Samira Abbassy
Iranian, b. 1965
NYAMA Fine Art is pleased to present Samira Abbassy’s New York art fair debut. The prolific artist presents an overview of her oeuvre with selections of gesso oil paintings and charcoal drawings from her series’ “Embodied Alchemy” (2020-present) and "Chemical Hysterical” (2006-present). Abbassy hybridizes pan-religious iconography,
centering the autobiographical and archetypal female as a universal symbol for resilience, pain, reincarnation, healing and love.
At Canterbury College of Art in Kent, UK, Abbassy fostered a fascination with pre- Renaissance and Byzantine art. Her work melds influences of the Eastern and Western canons, focused first on recovering ancestry through the lens of Persian and Indian miniature. She combines Hindu and Buddhist iconography in parallel with Abrahamic narratives. The stylistic influence of flatness is drawn from 14th-century hagiographies, where the figure of the saint appears many times, charting his journey in the landscape or on a pilgrimage.
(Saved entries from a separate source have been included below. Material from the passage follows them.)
import Summits.BirchSwinnertonDyer.BirchSwinnertonDyer.Theorems.ByReductionTypeAtTwoSupersingularColemanRoad
import HarnessLib

/-!
# Route `ByReductionTypeAtTwo` (rung K4), crux `SupersingularRankZeroAtTwo` (item
# stmt-BirchSwinnertonDyer-19097), line `signed_halves_two` v3: THE COLEMAN ROAD at the line and class
# level — stub (4) VERBATIM, the certificate-fed door, and the crux BY NAME (seat `bsd-2adic-ss-1`, GEN 7)

HONEST FRAMING (cell `bsd-2adic`, run/shared/lean/pub/bsd-2adic/, HUMAN RULINGS D-0036/D-0059/D-0074):
THEOREMS ONLY; every research input an explicit hypothesis; no definition, no named fact, no instance,
nothing booked; BSD is not proved by any of this. PARTITION (D-0054): X5@2 good-supersingular, `a₂ = 0`
sub-row (B1·O1; 208 rank-`0` classes) × `p = 2` — types-the-object-of; closes none. Companion of
`…SupersingularColemanRoad.lean` (same seat and GEN: the module theory — stub (4) AT THE DATUM / AT THE
CURVE from `Kato2004.thm12_4` + the Coleman–Kato package at `2`; the package is documented field by
field in that file's module docstring). The registered skeleton v3 is NOT reshaped here.

* §3 `zeroSignedUpper_of_colemanKatoAtTwo` — THE REGISTERED SIGNATURE of `stub_zeroSignedUpper`
  VERBATIM from `Kato2004.thm12_4` (accepted named fact, any `p`) and the ∀-closed package (Kobayashi
  Thm. 6.2 (6.13) / 6.3 / 7.3 i) (7.21) / Cor. 7.2 + Kato Thm. 12.5 (4) ∘ Prop. 7.1 ii), READ AT `2`, on
  the pinned `IwasawaH1Data` / `FineSelmerDualData` / `SignedSelmerDualData`).
* §4 `bsdp_two_of_colemanKato_of_pow_dvd` — per curve: PUB {modularity, GZK, Kato 12.4} + {Kobayashi
  1.2@2, Kim 3.15@2} + the package at the curve + the descent certificate (`#Ш_an = q`, `v₂ q ≤ m`,
  `2^m ∣ #Ш`) ⇒ `BSDp W 2 ∧ KobayashiMainConjecture W 2 1` (p450683's door, `hup` discharged).
* §5 `supersingularRankZeroAtTwo_of_line_colemanKato` — the crux BY NAME from stubs (1)(2)(3)(5) with
  stub (4) replaced by Kato 12.4 + the package (p434732's composition through §3).

References: [Kobayashi2003] Thm. 1.2, 4.1, 6.2, 6.3, Prop. 7.1, Cor. 7.2, Thm. 7.3; [Kato2004Asterisque]
Thm. 12.4, 12.5, §17.13; [BDKim2013] Cor. 3.15; [Miller2011LMS] Def. 1.1; [KuriharaOtsuki2006] pp. 557, 564.
-/

set_option autoImplicit false
-- the Theorems namespace of this sub repeats the summit name by design (D-0017 nested layout)
set_option linter.dupNamespace false

noncomputable section

open scoped Classical MatrixGroups ModularForm

open CongruenceSubgroup WeierstrassCurve Literature.NumberTheory.EllipticCurves
  Literature.NumberTheory.EllipticCurves.ModularForms Literature.NumberTheory.EllipticCurves.Sprung2017
  Literature.NumberTheory.EllipticCurves.Rank1Residual Literature.NumberTheory.EllipticCurves.Rank1Residual.Typed
  Literature.NumberTheory.EllipticCurves.Kobayashi2003 Literature.NumberTheory.EllipticCurves.IwasawaDual
  ZpExtension Summit.BirchSwinnertonDyer.Rank1Residual Summit.BirchSwinnertonDyer.Rank1Residual.Supersingular

namespace Summit.BirchSwinnertonDyer.BirchSwinnertonDyer.Theorems

namespace SSColemanRoad

/-! ## §3 ∀-closed: the registered signature of `stub_zeroSignedUpper` from the ∀-closed package -/

/-- **`stub_zeroSignedUpper` (line `signed_halves_two` v3, crux 19097) — its REGISTERED SIGNATURE
VERBATIM — from `Kato2004.thm12_4` and the ∀-closed Coleman–Kato package at `2`** on the `a₂ = 0`
rank-`0` sub-row (the package of `signedUpperDivisibility_two_of_colemanKato` for every curve of the
sub-row). So stub (4) of the line reads, after this theorem: Kato Thm. 12.4 (accepted named fact, any
`p`) + {Kobayashi Thm. 6.2 (6.13), Thm. 6.3, Thm. 7.3 i) (7.21), Cor. 7.2, Kato Thm. 12.5 (4) ∘
Prop. 7.1 ii)} READ AT `2` — four printed statements composed by PROVED module theory.
[cite: Kobayashi2003, Thm. 4.1 (p. 8) and §7 (pp. 12–13)] [cite: Kato2004Asterisque, Thm. 12.4–12.5 (pp. 221–222)] -/
theorem zeroSignedUpper_of_colemanKatoAtTwo (h124 : Kato2004.thm12_4)
    (hCK : ∀ (W : WeierstrassCurve ℚ) [W.IsElliptic] [W.IsGloballyMinimal],
      ¬ W.HasCM → W.analyticRank = 0 → GoodSS W 2 → W.frobeniusTrace 2 = 0 →
      ∀ (κ : ZpExtension ℚ 2) (γ : Field.absoluteGaloisGroup ℚ),
        κ.IsCyclotomic → κ.IsTopGenerator γ → IsCyclotomicVariable 2 γ →
        ∀ [NeZero (W.conductorNorm ℤ)] (f : CuspForm (Gamma0 (W.conductorNorm ℤ)) 2),
          IsNewformOf W f → ∀ (ϖ : ℚ), (ϖ : ℝ) * W.realPeriodRat = plusPeriod f →
        ∀ (Lplus Lminus : IwasawaAlgebra 2), IsPollackPair f 2 Lplus Lminus →
        ∀ (D : SignedSelmerDualData W κ γ 1) [ContinuousSMul ℤ_[2] (W.tateModule 2)],
          ∃ (I : Kato2004.IwasawaH1Data W 2 κ γ) (Y : W.FineSelmerDualData κ γ)
            (P : Submodule (IwasawaAlgebra 2) (IwasawaAlgebra 2))
            (loc : I.H →ₗ[IwasawaAlgebra 2] P) (toX : P →ₗ[IwasawaAlgebra 2] D.X)
            (δ : D.X →ₗ[IwasawaAlgebra 2] Y.X) (Z : Submodule (IwasawaAlgebra 2) I.H)
            (G : IwasawaAlgebra 2),
            Function.Exact loc toX ∧ Function.Exact toX δ ∧
            Module.IsTorsion (IwasawaAlgebra 2) Y.X ∧
            G ∈ Submodule.map (P.subtype ∘ₗ loc) Z ∧
            iwasawaToPowerSeries 2 G =
              PowerSeries.C (ϖ : ℚ_[2]) * iwasawaToPowerSeries 2 (kobayashiL 1 Lplus Lminus) ∧
            ∀ 𝔭 : PrimeSpectrum (IwasawaAlgebra 2), 𝔭.asIdeal.height = 1 →
              Literature.NumberTheory.EllipticCurves.Module.lengthAt (IwasawaAlgebra 2) Y.X 𝔭 ≤
                Literature.NumberTheory.EllipticCurves.Module.lengthAt (IwasawaAlgebra 2)
                  (I.H ⧸ Z) 𝔭) :
    ∀ (W : WeierstrassCurve ℚ) [W.IsElliptic] [W.IsGloballyMinimal],
      ¬ W.HasCM → W.analyticRank = 0 → GoodSS W 2 → W.frobeniusTrace 2 = 0 →
      ∀ (κ : ZpExtension ℚ 2) (γ : Field.absoluteGaloisGroup ℚ),
        κ.IsCyclotomic → κ.IsTopGenerator γ → IsCyclotomicVariable 2 γ →
        ∀ [NeZero (W.conductorNorm ℤ)] (f : CuspForm (Gamma0 (W.conductorNorm ℤ)) 2),
          IsNewformOf W f → ∀ (ϖ : ℚ), (ϖ : ℝ) * W.realPeriodRat = plusPeriod f →
        ∀ (Lplus Lminus : IwasawaAlgebra 2), IsPollackPair f 2 Lplus Lminus →
        ∀ (D : SignedSelmerDualData W κ γ 1),
          ∃ g h : IwasawaAlgebra 2, D.charIdeal = Ideal.span {g} ∧
            iwasawaToPowerSeries 2 (g * h) =
              PowerSeries.C (ϖ : ℚ_[2]) * iwasawaToPowerSeries 2 (kobayashiL 1 Lplus Lminus) :=
  fun W _ _ hcm hr hss ha ↦
    signedUpperDivisibility_two_of_colemanKato h124 (hCK W hcm hr hss ha)

/-! ## §4 Class level: BSD₂ and the even main conjecture at `2`, per curve, on the Coleman road -/

section ClassLevel

variable (W : WeierstrassCurve ℚ) [W.IsElliptic] [W.IsGloballyMinimal]

/-- **THE `a₂ = 0` DOOR ON THE COLEMAN ROAD (per curve; certificate-fed).** For `E = W` with good
reduction at `2`, `a₂ = 0`, `L(E,1) ≠ 0`: PUB {modularity `hmod`, GZK `hGZK`, Kato Thm. 12.4
`h124` (accepted named fact, any `p`)} + {Kobayashi Thm. 1.2 at `2` (`h12`) and Kim Cor. 3.15 at `2`
(`hKim`) — both follow from the line's stub (2), `signedTorsion_two_of_eulerChar` /
`signedKim_two_of_eulerChar`} + THE COLEMAN–KATO PACKAGE AT `W` (`hCK`, module docstring) + the
descent CERTIFICATE (`#Ш_an = q`, `v₂ q ≤ m`, `2^m ∣ #Ш`; eng-2 CERT-CT2-X5ALL shape) ⇒
`BSD(E, 2)` AND `KobayashiMainConjecture W 2 1`. This is p450683's `bsdp_two_of_upper_of_pow_dvd`
with its binder `hup` (stub (4) at `W`) DISCHARGED by `signedUpperDivisibility_two_of_colemanKato`.
[cite: Kobayashi2003, Thm. 1.2, Thm. 4.1, §7 and Conjecture (p. 2)] [cite: BDKim2013, Cor. 3.15]
[cite: Kato2004Asterisque, Thm. 12.4–12.5] [cite: Miller2011LMS, Def. 1.1] -/
theorem bsdp_two_of_colemanKato_of_pow_dvd
    (hmod : nonempty_modularParametrizationData)
    (hGZK : rank_eq_analyticRank_of_analyticRank_le_one)
    (h124 : Kato2004.thm12_4)
    (hgood : W.HasGoodReductionAtPrime 2) (ha : W.frobeniusTrace 2 = 0)
    (hL : W.entireLFunction 1 ≠ 0)
    (h12 : ∀ (κ : ZpExtension ℚ 2) (γ : Field.absoluteGaloisGroup ℚ),
      κ.IsCyclotomic → κ.IsTopGenerator γ →
      ∀ D : SignedSelmerDualData W κ γ 1,
        Module.Finite (IwasawaAlgebra 2) D.X ∧ Module.IsTorsion (IwasawaAlgebra 2) D.X)
    (hKim : ∀ (κ : ZpExtension ℚ 2) (γ : Field.absoluteGaloisGroup ℚ),
      κ.IsCyclotomic → κ.IsTopGenerator γ →
      ∀ (D : SignedSelmerDualData W κ γ 1) [Module.Finite (IwasawaAlgebra 2) D.X],
        Module.IsTorsion (IwasawaAlgebra 2) D.X →
      ∀ g : IwasawaAlgebra 2, D.charIdeal = Ideal.span {g} → Finite (W.selmerGroupPInfty 2) →
        ∃ u : ℤ_[2]ˣ, ((PowerSeries.constantCoeff g : ℤ_[2]) : ℚ_[2]) =
          ((u : ℤ_[2]) : ℚ_[2]) * ((2 : ℕ) : ℚ_[2]) ^ (padicValNat 2 W.tamagawaProduct) *
            (Nat.card (W.selmerGroupPInfty 2) : ℚ_[2]))
    (hCK : ∀ (κ : ZpExtension ℚ 2) (γ : Field.absoluteGaloisGroup ℚ),
      κ.IsCyclotomic → κ.IsTopGenerator γ → IsCyclotomicVariable 2 γ →
      ∀ [NeZero (W.conductorNorm ℤ)] (f : CuspForm (Gamma0 (W.conductorNorm ℤ)) 2),
        IsNewformOf W f → ∀ (ϖ : ℚ), (ϖ : ℝ) * W.realPeriodRat = plusPeriod f →
      ∀ (Lplus Lminus : IwasawaAlgebra 2), IsPollackPair f 2 Lplus Lminus →
      ∀ (D : SignedSelmerDualData W κ γ 1) [ContinuousSMul ℤ_[2] (W.tateModule 2)],
        ∃ (I : Kato2004.IwasawaH1Data W 2 κ γ) (Y : W.FineSelmerDualData κ γ)
          (P : Submodule (IwasawaAlgebra 2) (IwasawaAlgebra 2))
          (loc : I.H →ₗ[IwasawaAlgebra 2] P) (toX : P →ₗ[IwasawaAlgebra 2] D.X)
          (δ : D.X →ₗ[IwasawaAlgebra 2] Y.X) (Z : Submodule (IwasawaAlgebra 2) I.H)
          (G : IwasawaAlgebra 2),
          Function.Exact loc toX ∧ Function.Exact toX δ ∧
          Module.IsTorsion (IwasawaAlgebra 2) Y.X ∧
          G ∈ Submodule.map (P.subtype ∘ₗ loc) Z ∧
          iwasawaToPowerSeries 2 G =
            PowerSeries.C (ϖ : ℚ_[2]) * iwasawaToPowerSeries 2 (kobayashiL 1 Lplus Lminus) ∧
          ∀ 𝔭 : PrimeSpectrum (IwasawaAlgebra 2), 𝔭.asIdeal.height = 1 →
            Literature.NumberTheory.EllipticCurves.Module.lengthAt (IwasawaAlgebra 2) Y.X 𝔭 ≤
              Literature.NumberTheory.EllipticCurves.Module.lengthAt (IwasawaAlgebra 2) (I.H ⧸ Z) 𝔭)
    {q : ℚ} (hq : shaAn W = (q : ℂ)) {m : ℕ} (hv : padicValRat 2 q ≤ m)
    (hdvd : 2 ^ m ∣ W.shaOrder) : BSDp W 2 ∧ KobayashiMainConjecture W 2 1 :=
  bsdp_two_of_upper_of_pow_dvd W hmod hGZK hgood ha hL h12 hKim
    (signedUpperDivisibility_two_of_colemanKato h124 hCK) hq hv hdvd

end ClassLevel


/-! ## §5 The crux BY NAME: line `signed_halves_two` with stub (4) replaced by the Coleman road -/

/-- **Crux `SupersingularRankZeroAtTwo` from stubs (1)(2)(3)(5) of line `signed_halves_two` v3 (their
REGISTERED signatures verbatim: `hPub` = `stub_ssPub`, `hEC` = `stub_zeroSignedEulerChar`, `hlow` =
`stub_zeroKobayashiLower`, `hTwo` = `stub_traceTwoMillerHalves`) with stub (4) REPLACED by
`Kato2004.thm12_4` (accepted named fact, any `p`) + the ∀-closed Coleman–Kato package at `2` (`hCK`)** —
the landed composition `supersingularRankZeroAtTwo_of_line_eulerChar` (p434732) fed through
`zeroSignedUpper_of_colemanKatoAtTwo`. A composition the planner may register as line v4 (same five
slots; slot (4) = the package); nothing is re-registered by this file.
[cite: Kobayashi2003, Thm. 1.2, Thm. 4.1, §7 and Conjecture (p. 2)] [cite: BDKim2013, Thm. 1.1 and Cor. 3.15]
[cite: Kato2004Asterisque, Thm. 12.4–12.5 (pp. 221–222)] [cite: Miller2011LMS, Def. 1.1] -/
theorem supersingularRankZeroAtTwo_of_line_colemanKato (h124 : Kato2004.thm12_4)
    (hPub : nonempty_modularParametrizationData ∧ rank_eq_analyticRank_of_analyticRank_le_one)
    (hEC : ∀ (W : WeierstrassCurve ℚ) [W.IsElliptic] [W.IsGloballyMinimal],
        ¬ W.HasCM → W.analyticRank = 0 → GoodSS W 2 → W.frobeniusTrace 2 = 0 →
        ∀ (κ : ZpExtension ℚ 2) (γ : Field.absoluteGaloisGroup ℚ),
          κ.IsCyclotomic → κ.IsTopGenerator γ → Finite (W.selmerGroupPInfty 2) →
          Finite (endInvariants (conjSignedSelmerInfty W κ 1 γ - 1)) ∧
            ∃ u : ℤ_[2]ˣ, (Nat.card (endInvariants (conjSignedSelmerInfty W κ 1 γ - 1)) : ℚ_[2]) =
              ((u : ℤ_[2]) : ℚ_[2]) * ((2 : ℕ) : ℚ_[2]) ^ (padicValNat 2 W.tamagawaProduct) *
                (Nat.card (W.selmerGroupPInfty 2) : ℚ_[2]) *
                  (Nat.card (EndCoinvariants (conjSignedSelmerInfty W κ 1 γ - 1)) : ℚ_[2]))
    (hlow : ∀ (W : WeierstrassCurve ℚ) [W.IsElliptic] [W.IsGloballyMinimal],
      ¬ W.HasCM → W.analyticRank = 0 → GoodSS W 2 → W.frobeniusTrace 2 = 0 →
        KobayashiLowerDivisibility W 2 1)
    (hCK : ∀ (W : WeierstrassCurve ℚ) [W.IsElliptic] [W.IsGloballyMinimal],
      ¬ W.HasCM → W.analyticRank = 0 → GoodSS W 2 → W.frobeniusTrace 2 = 0 →
      ∀ (κ : ZpExtension ℚ 2) (γ : Field.absoluteGaloisGroup ℚ),
        κ.IsCyclotomic → κ.IsTopGenerator γ → IsCyclotomicVariable 2 γ →
        ∀ [NeZero (W.conductorNorm ℤ)] (f : CuspForm (Gamma0 (W.conductorNorm ℤ)) 2),
          IsNewformOf W f → ∀ (ϖ : ℚ), (ϖ : ℝ) * W.realPeriodRat = plusPeriod f →
        ∀ (Lplus Lminus : IwasawaAlgebra 2), IsPollackPair f 2 Lplus Lminus →
        ∀ (D : SignedSelmerDualData W κ γ 1) [ContinuousSMul ℤ_[2] (W.tateModule 2)],
          ∃ (I : Kato2004.IwasawaH1Data W 2 κ γ) (Y : W.FineSelmerDualData κ γ)
            (P : Submodule (IwasawaAlgebra 2) (IwasawaAlgebra 2))
            (loc : I.H →ₗ[IwasawaAlgebra 2] P) (toX : P →ₗ[IwasawaAlgebra 2] D.X)
            (δ : D.X →ₗ[IwasawaAlgebra 2] Y.X) (Z : Submodule (IwasawaAlgebra 2) I.H)
            (G : IwasawaAlgebra 2),
            Function.Exact loc toX ∧ Function.Exact toX δ ∧
            Module.IsTorsion (IwasawaAlgebra 2) Y.X ∧
            G ∈ Submodule.map (P.subtype ∘ₗ loc) Z ∧
            iwasawaToPowerSeries 2 G =
              PowerSeries.C (ϖ : ℚ_[2]) * iwasawaToPowerSeries 2 (kobayashiL 1 Lplus Lminus) ∧
            ∀ 𝔭 : PrimeSpectrum (IwasawaAlgebra 2), 𝔭.asIdeal.height = 1 →
              Literature.NumberTheory.EllipticCurves.Module.lengthAt (IwasawaAlgebra 2) Y.X 𝔭 ≤
                Literature.NumberTheory.EllipticCurves.Module.lengthAt (IwasawaAlgebra 2)
                  (I.H ⧸ Z) 𝔭)
    (hTwo : (∀ (W : WeierstrassCurve ℚ) [W.IsElliptic] [W.IsGloballyMinimal],
        ¬ W.HasCM → W.analyticRank = 0 → GoodSS W 2 →
          (W.frobeniusTrace 2 = 2 ∨ W.frobeniusTrace 2 = -2) → MissingLowerBoundAt W 2) ∧
      (∀ (W : WeierstrassCurve ℚ) [W.IsElliptic] [W.IsGloballyMinimal],
        ¬ W.HasCM → W.analyticRank = 0 → GoodSS W 2 →
          (W.frobeniusTrace 2 = 2 ∨ W.frobeniusTrace 2 = -2) → MissingUpperBoundAt W 2)) :
    Summit.BirchSwinnertonDyer.BirchSwinnertonDyer.Theses.ByReductionTypeAtTwo.SupersingularRankZeroAtTwo :=
  supersingularRankZeroAtTwo_of_line_eulerChar hPub hEC hlow (zeroSignedUpper_of_colemanKatoAtTwo h124 hCK)
    hTwo

end SSColemanRoad

end Summit.BirchSwinnertonDyer.BirchSwinnertonDyer.Theorems

end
Much of Abbassy’s work is guided by the Jungian theory of the “collective unconscious” and fragmented ancestral memory. She uses the idea of multiples of ‘the Self’ to represent the autobiographical through cultural, psychological, and biochemical aspects, in which conflicts and dilemmas become incorporated into the body, or are fragmented by it. It is no wonder then that the figures Abbassy renders are both alien and familiar, haunting
and peaceful, flat and layered. They embody a cognitive dissonance of timeliness and timelessness.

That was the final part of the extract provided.